**EXERCISE BRIEF**
Reproduce, exactly, the lines of the material below from the line containing "the level-1 plain" through the line containing "NOT HERE (PART", with both end lines included and nothing else.
= = = = =
import Summits.QuantumFields.BalabanUV.Beta.GAN24.SrecExitChargeLevelZero
import Summits.QuantumFields.BalabanUV.Beta.GAN24.SpureSlotChargeLevelZero
import Summits.QuantumFields.BalabanUV.Beta.GAN24.CubicPushFaceCharge
import Summits.QuantumFields.BalabanUV.Beta.GAN24.WardResidualRotatedVertexWeighted
import Summits.QuantumFields.BalabanUV.Beta.GAN24.GaugeReadChargeTransported

/-!
# `BalabanUV.Beta.GAN24.SpureSlotChargeLevelOne` — binder row G-an2-4 ∕ (CONV-C), the (S) row of RULING R-gan24p1-g27-1 B (viii), the PLAIN sub-row of (W-γ) one level up:
# **THE PLAIN ff SLOT CHARGE OF THE PURE S TABLE AT LEVEL `j+1` IS THE ℋ-COLUMN READ OF THE LEVEL-`j` EXIT⊗EXIT SLOT-CHARGE FUNCTION; AT LEVEL 1 IT IS THE MAXWELL
# READ OF THE FACE FORM AGAINST THE ℋ-COLUMN OF `G_0`, AND VANISHES OUTRIGHT IN EVERY SAME-DIRECTION CHANNEL**
# (G-an2-4 formalisation swarm → CRUX TEAM (2), leaf prover `b2b-balaban-gan24-formalise-leaf-02`, gen 56, PART 3)

NOT IN PRINT; OUR BOOKKEEPING ([folklore] packaging BY NAME of: leaf-02 g52 `CubicPushFaceCharge.hasSum_prod_SpureRecAt_succ_inl_inl` (the ff pair total of the co-dressed cubic push =
`Lc²σ_j²·` the two-face sum of its vertex), road-P2's weighted Fubini `WardResidualRotatedVertexWeighted.hasSum_weighted_vertexOfK`, leaf-02 g56 PART 1
`SpureSlotChargeLevelZero.tsum_prod_eq_tsum_tsum_swap` and PART 2 `SrecExitChargeLevelZero.tsum_exitFace_tsum_exitFace_srecAt_zero ∕ _self`, leaf-06's
`KernelLegCharges.summable_prod_of_biLoc` ∕ `GaugeReadChargeTransported.abs_faceWeight_le_one`, an2's `decays_coDressKBmAt_KInvStep`; 0 `def`, 0 cited fact, 0 `def … : Prop`, 0 sorry).  HONEST FRAMING (cell contract, verbatim):
«discharging `BetaPertH` makes Bałaban's UV stability UNCONDITIONAL — a real constructive-QFT result; it is NOT the continuum limit and NOT the Clay problem.»  HONEST DEPENDENCY
(verbatim): «continuum YM on T⁴ ⇐ BetaPertH ∧ nine spine estimates (0/9 proved); BetaPertH ⇐ (D1) ∧ (D4) ∧ CAP+tail; G-an2-4 gates asym, D1 and NE2/3/4.»

SETTING.  Road-P2's `WardGammaPlainRowCentred` displays `hζS`: the plain pair charge `Σ'_{(x,z)} SpureRecAt … j κ′ u′ x z a b` is slot-constant.  PART 1 settled level `0`
(ff: `0`; fm: false); this PART is the level-`(j+1)` ff block.  `C^{exit}(T;κ,u;α,β) := Σ'_z 𝟙^{exit}_β(z)·Σ'_x 𝟙^{exit}_α(x)·T κ u x z (inl α)(inl β)` (PART 2's currency).
* §1 `tsum_prod_exitPair_eq_iterated` (pair form = PART 2's iterated form, for a bi-localised table), and the GENERIC-LEVEL REDUCTION
  **`hasSum_prod_spureRecAt_succ_inl_inl_colH`**: `Σ'_{(x,z)} SpureRecAt … (j+1) κ′ u′ x z (inl α)(inl β) = (cE·wE_{j+1})·Lc²·σ_j²·Σ_κ Σ'_t colH G_j Lc κ′ u′ κ t · C^{exit}(SrecAt … j; κ,t;α,β)`
  — `hζS` at level `j+1` (ff) ⟺ the ℋ-COLUMN READ of the level-`j` exit⊗exit slot-charge function is slot-constant.
* §2 LEVEL 1: **`tsum_prod_spureRecAt_one_inl_inl_eq`** — with PART 2, `Σ'_{(x,z)} SpureRecAt … 1 κ′ u′ x z (inl α)(inl β)
  = (cE·wE_1)·Lc²·σ_0²·Σ_κ Σ'_t colH G_0 Lc κ′ u′ κ t · (cE·(−¼·(curvAdj (curv m_αβ)) κ t))` — the MAXWELL READ of g55's face form `m_αβ` against the ℋ-column of
  `G_0 = coDressKBmAt ρ Lc (KInvStep Lc 0)`; and **`tsum_prod_spureRecAt_one_inl_inl_self`** ∕ **`hasSum_prod_spureRecAt_one_inl_inl_self`**: in EVERY same-direction channel `(α,α)`
  the level-1 plain ff slot charge is `0` at every slot — `hζS` at `j = 1`, `(inl α, inl α)`, `ζS = 0`, UNCONDITIONALLY.
NOT HERE (PART 4, after leaf-06 g46's `RelInvWardPairing` lands): the cross-direction channels, where the displayed Maxwell read unfolds through the Euler–Lagrange rows of the
bordered Hessian (`ward_pairing_coDressKBmAt_KInvStep_zero` at the identity source, hard-axial representative of leaf-06's bounded potential) into the block contour sums of a
periodic 1-form against the mm column totals of `K_0` — zero by leaf-06's `MultiplierZeroMass` (PREDICTION P-leaf02-g56-1: `ζS = 0` at level 1 in every ff channel).
Asserts NO value of any column of `G_0`; NOTHING of (W-γ) ∕ (T-F) ∕ (INV) ∕ (S) ∕ (Q-R) ∕ (LT) ∕ (Q-L) ∕ (C) ∕ «T2Shape» ∕ (hW, hWall) discharged; NEVER «G-an2-4 closed» as (CONV-C);
NOT D1, NOT `BetaPertH`, NOT continuum, NOT Clay.  2026-08-22; no existing file touched.
-/

noncomputable section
= = = = =
**TASK RESULT**
  the level-1 plain ff slot charge is `0` at every slot — `hζS` at `j = 1`, `(inl α, inl α)`, `ζS = 0`, UNCONDITIONALLY.
NOT HERE (PART 4, after leaf-06 g46's `RelInvWardPairing` lands): the cross-direction channels, where the displayed Maxwell read unfolds through the Euler–Lagrange rows of the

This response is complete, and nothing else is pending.